When planning wishes for an estate, many people aim to avoid the probate process on their passing. Probate can be stressful for family members and it can drag out for months or years, lowering the value of your estate overall. There are steps you can take now to stop this from happening.

The main concept behind avoiding probate is to take assets out of your estate or appoint a new owner over them so that they do not need to be distributed in other ways. It is smart to consult an estate planning attorney about your situation, but here is an overview of your options:

1. Set up a living trust.

A revocable living trust allows you to transfer ownership of your property to another person and lay out your wishes for how it is used. The downside is that you need to keep some of your property to sustain yourself, but any assets transferred through a living trust avoid the probate process completely.

You can give instructions on how the trust should be used after you pass, so choose a trustee that is reliable and will respect your wishes.

2. Give joint ownership of property.

Another option is to set up a “right of survivorship” for your property. What this means is that you choose a joint tenant to automatically receive full ownership of the property upon your passing. Because the property will still have an owner, it will not need to pass through probate.
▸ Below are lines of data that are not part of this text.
/-- **First-order bound for the phase-variation kernel**:
`|K_N(Φ_e(ξ^· − 1); e(−h/e))| ≤ (π/2)·D·(2N + N + 1)/(e+1)` with `ξ = e(h/(e(e+1)))` (`0 < 2|h| ≤ e`). [this work] -/
theorem norm_trapKernelSum_phase_le_first (g : ℤ[X]) {Δ : ℝ} (hΔ : 0 < Δ) (X₀ D : ℕ) {e : ℕ} (he : 1 ≤ e)
    (hz : ∀ k : ℕ, g.eval (k : ℤ) ≠ 0) {m₀ A : ℕ} (hA : m₀ ≤ A)
    (hmono : ∀ m m' : ℕ, m₀ ≤ m → m ≤ m' → (g.eval (m : ℤ)).natAbs ≤ (g.eval (m' : ℤ)).natAbs)
    (hvan : ∀ m : ℕ, m ≤ A + 1 → locWeight g Δ e m = 0) {h : ℤ} (h0 : h ≠ 0) (h2 : 2 * |h| ≤ (e : ℤ)) :
    ‖kernelSum (X₀ + D + 2) (fun m => trapPhi g Δ X₀ D e m * (eAdd (e * (e + 1)) h ^ m - 1)) (eAdd e (-h))‖
      ≤ Real.pi / 2 * (2 * D * ((X₀ + D + 2 : ℕ) : ℝ) + D * ((X₀ + D + 3 : ℕ) : ℝ)) / ((e : ℝ) + 1) := by
  have he0 : e ≠ 0 := by omega
  have he' : (0 : ℝ) < e := by exact_mod_cast he
  have habs : (0 : ℝ) < |(h : ℝ)| := abs_pos.mpr (by exact_mod_cast h0)
  set ξ : ℂ := eAdd (e * (e + 1)) h with hξdef
  have hξ : ‖ξ‖ = 1 := norm_eAdd _ _
  have htop : (fun m => trapPhi g Δ X₀ D e m * (ξ ^ m - 1)) (X₀ + D + 2) = 0 := by
    simp [(trapPhi_top g Δ X₀ D e).1]
  refine (norm_kernelSum_eAdd_le_first (X₀ + D + 2) htop h0 h2).trans ?_
  have hV := sum_norm_bdiff_trapPhi_phase_le g hΔ X₀ D he hz hA hmono hvan hξ
  have hρ := norm_eAdd_mul_succ_sub_one_le he0 h
  set M : ℝ := 2 * D * ((X₀ + D + 2 : ℕ) : ℝ) + D * ((X₀ + D + 3 : ℕ) : ℝ) with hM
  have hM0 : 0 ≤ M := by positivity
  calc (∑ m ∈ range (X₀ + D + 2 + 1), ‖bdiff (fun k => trapPhi g Δ X₀ D e k * (ξ ^ k - 1)) m‖)
        * ((e : ℝ) / (4 * |(h : ℝ)|))
      ≤ (‖ξ - 1‖ * M) * ((e : ℝ) / (4 * |(h : ℝ)|)) := mul_le_mul_of_nonneg_right hV (by positivity)
    _ ≤ (2 * Real.pi * |(h : ℝ)| / ((e : ℝ) * ((e : ℝ) + 1)) * M) * ((e : ℝ) / (4 * |(h : ℝ)|)) :=
        mul_le_mul_of_nonneg_right (mul_le_mul_of_nonneg_right hρ hM0) (by positivity)
    _ = Real.pi / 2 * M / ((e : ℝ) + 1) := by
        field_simp
        ring

/-- Real arithmetic of the first-order coefficient variation. [this work] -/
theorem coefFirst_variation_aux {a p q e : ℝ} (ha : 0 ≤ a) (hp : 0 ≤ p) (hq : 0 ≤ q) (he : 1 ≤ e) :
    (a / e + p / (e + 1)) / (e + 1) + q / (e * (e + 1)) ≤ (a + p + q) / e ^ 2 := by
  have he0 : 0 < e := by linarith
  have t1 : a / e / (e + 1) ≤ a / e ^ 2 := by
    rw [div_div]; exact div_le_div_of_nonneg_left ha (by positivity) (by nlinarith)
  have t2 : p / (e + 1) / (e + 1) ≤ p / e ^ 2 := by
    rw [div_div]; exact div_le_div_of_nonneg_left hp (by positivity) (by nlinarith)
  have t3 : q / (e * (e + 1)) ≤ q / e ^ 2 := div_le_div_of_nonneg_left hq (by positivity) (by nlinarith)
  rw [add_div, add_div, add_div]
  linarith

/-- **`|c_{e+1}(h) − c_e(h)| ≤ D·((N+1)(1 + 1/(2Δ) + π/2) + πN)/e²`** (`N = X₀ + D + 2`, `0 < 2|h| ≤ e`, no integer
roots, vanishing of `a_e` on `m ≤ A + 1`): the FREQUENCY-INDEPENDENT bound for the variation of the Abel
coefficients — weight variation `D(N+1)/(2Δe)` (trivially), phase variation `(π/2)D(3N+1)/(e+1)` (first-order Abel
in `m`), and `|K_e(h)|/(e(e+1)) ≤ D(N+1)/(e(e+1))` (trivially). [this work] -/
theorem norm_trapCoef_succ_sub_le_first (g : ℤ[X]) {Δ : ℝ} (hΔ : 0 < Δ) (X₀ D : ℕ) {e : ℕ} (he : 1 ≤ e)
    (hz : ∀ k : ℕ, g.eval (k : ℤ) ≠ 0) {m₀ A : ℕ} (hA : m₀ ≤ A)
    (hmono : ∀ m m' : ℕ, m₀ ≤ m → m ≤ m' → (g.eval (m : ℤ)).natAbs ≤ (g.eval (m' : ℤ)).natAbs)
    (hvan : ∀ m : ℕ, m ≤ A + 1 → locWeight g Δ e m = 0) {h : ℤ} (h0 : h ≠ 0) (h2 : 2 * |h| ≤ (e : ℤ)) :
    ‖trapCoef g Δ X₀ D (e + 1) h - trapCoef g Δ X₀ D e h‖
      ≤ (D : ℝ) * (((X₀ + D + 3 : ℕ) : ℝ) * (1 + 1 / (2 * Δ) + Real.pi / 2) + Real.pi * ((X₀ + D + 2 : ℕ) : ℝ))
          / (e : ℝ) ^ 2 := by
  have he0 : e ≠ 0 := by omega
  have he' : (1 : ℝ) ≤ e := by exact_mod_cast he
  set N₁ : ℝ := ((X₀ + D + 3 : ℕ) : ℝ) with hN₁
  set N : ℝ := ((X₀ + D + 2 : ℕ) : ℝ) with hN
  have hN0 : 0 ≤ N := Nat.cast_nonneg _
  have hN₁0 : 0 ≤ N₁ := Nat.cast_nonneg _
  -- the three kernel bounds
  have hΨ : ‖kernelSum (X₀ + D + 2) (trapPsi g Δ X₀ D e) (eAdd (e + 1) (-h))‖ ≤ (D : ℝ) * N₁ / (2 * Δ) / e := by
    rw [div_div]
    exact (norm_kernelSum_le _ _ (norm_eAdd _ _).le).trans (sum_norm_trapPsi_le g hΔ X₀ D he hz)
  have hφ := norm_trapKernelSum_phase_le_first g hΔ X₀ D he hz hA hmono hvan h0 h2
  have hK : ‖trapKs g Δ X₀ D e h‖ ≤ (D : ℝ) * N₁ := norm_trapKs_le g Δ X₀ D e h
  -- assemble
  have hcast1 : ((e : ℂ) + 1) = ((e + 1 : ℕ) : ℂ) := by push_cast; ring
  rw [trapCoef_succ_sub_eq g Δ X₀ D he0 h]
  refine (norm_sub_le _ _).trans ?_
  rw [norm_div, norm_div, norm_mul, hcast1, Complex.norm_natCast, Complex.norm_natCast]
  push_cast
  refine (add_le_add (div_le_div_of_nonneg_right ((norm_add_le _ _).trans (add_le_add hΨ hφ)) (by positivity))
    (div_le_div_of_nonneg_right hK (by positivity))).trans ?_
  refine (coefFirst_variation_aux (a := (D : ℝ) * N₁ / (2 * Δ))
    (p := Real.pi / 2 * (2 * D * N + D * N₁)) (q := (D : ℝ) * N₁) (by positivity) (by positivity)
    (by positivity) he').trans (le_of_eq ?_)
  ring

/-! ### The low-frequency main part with the frequency-independent bounds -/

/-- **The low-frequency main part of one sign, first-order form**: for `1 ≤ E ≤ E' ≤ 2E`, `2H₀ + 1 ≤ E`, the
vanishing of `a_e` on `m ≤ A + 1` (`e ≥ E`), and `Λ₀ ≥ ∑_{h≤H₀} |T_t(±h)|` (`E ≤ t ≤ E'`):
`∑_{h≤H₀} |∑_{E<e≤E'} c_e(±h)S_g(±h;e)| ≤ (D/E)·((N+1)(2 + 1/(2Δ) + π/2) + πN)·Λ₀` (`N = X₀ + D + 2`). [this work] -/
theorem sum_norm_trapMainFirst_le (g : ℤ[X]) {Δ : ℝ} (hΔ : 0 < Δ) (X₀ D : ℕ)
    (hz : ∀ k : ℕ, g.eval (k : ℤ) ≠ 0) {m₀ A : ℕ} (hA : m₀ ≤ A)
    (hmono : ∀ m m' : ℕ, m₀ ≤ m → m ≤ m' → (g.eval (m : ℤ)).natAbs ≤ (g.eval (m' : ℤ)).natAbs)
    {E E' H₀ : ℕ} (hE : 1 ≤ E) (hEE' : E ≤ E') (hE'2 : E' ≤ 2 * E) (hH₀ : 2 * H₀ + 1 ≤ E)
    (hvan : ∀ e : ℕ, E ≤ e → ∀ m : ℕ, m ≤ A + 1 → locWeight g Δ e m = 0)
    {Λ₀ : ℝ} (hΛ₀ : 0 ≤ Λ₀) (sgn : ℤ) (hsgn : sgn = 1 ∨ sgn = -1)
    (hT : ∀ t ∈ Icc E E', ∑ h ∈ Icc 1 H₀, ‖∑ i ∈ Ioc E t, hooleySum g i (sgn * h)‖ ≤ Λ₀) :
    ∑ h ∈ Icc 1 H₀, ‖∑ e ∈ Ioc E E', trapCoef g Δ X₀ D e (sgn * h) * hooleySum g e (sgn * h)‖
      ≤ (D : ℝ) / E * (((X₀ + D + 3 : ℕ) : ℝ) * (2 + 1 / (2 * Δ) + Real.pi / 2)
          + Real.pi * ((X₀ + D + 2 : ℕ) : ℝ)) * Λ₀ := by
  have hE0 : (0 : ℝ) < E := by exact_mod_cast hE
  have habs : ∀ h : ℕ, |sgn * (h : ℤ)| = h := by intro h; rcases hsgn with rfl | rfl <;> simp
  set N₁ : ℝ := ((X₀ + D + 3 : ℕ) : ℝ) with hN₁
  set N : ℝ := ((X₀ + D + 2 : ℕ) : ℝ) with hN
  have hN0 : 0 ≤ N := Nat.cast_nonneg _
  have hN₁0 : 0 ≤ N₁ := Nat.cast_nonneg _
  have key := sum_norm_sum_Ioc_mul_le_of_const (fun e h => trapCoef g Δ X₀ D e (sgn * h))
    (fun e h => hooleySum g e (sgn * h)) (Icc 1 H₀) hE hEE' hE'2 (B₀ := (D : ℝ) * N₁ / E)
    (W := (D : ℝ) * (N₁ * (1 + 1 / (2 * Δ) + Real.pi / 2) + Real.pi * N)) (L₀ := Λ₀) (by positivity)
    (by positivity) hΛ₀ ?_ ?_ hT
  · refine key.trans (le_of_eq ?_)
    field_simp
    ring
  · -- boundary coefficients
    intro h _
    have hE'1 : 1 ≤ E' := hE.trans hEE'
    refine (norm_trapCoef_le_low g Δ X₀ D hE'1 _).trans ?_
    exact div_le_div_of_nonneg_left (by positivity) hE0 (by exact_mod_cast hEE')
  · -- variation
    intro e he h hh
    rw [mem_Ioo] at he
    rw [mem_Icc] at hh
    have hh0 : sgn * (h : ℤ) ≠ 0 := by rcases hsgn with rfl | rfl <;> simp <;> omega
    have hh2 : 2 * |sgn * (h : ℤ)| ≤ (e : ℤ) := by rw [habs]; exact_mod_cast (by omega : 2 * h ≤ e)
    exact norm_trapCoef_succ_sub_le_first g hΔ X₀ D (by omega) hz hA hmono (hvan e he.1.le) hh0 hh2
You can set up joint ownership for many assets, such as savings and investment accounts. There are additional joint ownership options for married couples if you want your spouse to be the joint owner.

3. Appoint a beneficiary of your accounts.

Most retirement accounts, such as a 401k, explicitly give you an option to choose a beneficiary. However, you can also choose to appoint a beneficiary for your other accounts, like your bank accounts. You can set up a “payable on death account” or a “transfer on death,” meaning you have full ownership during your lifetime to continue using your accounts and assets but they will automatically pass to a person of your choosing when you pass away.

As with a living trust, make sure you choose someone who will respect your wishes for these assets.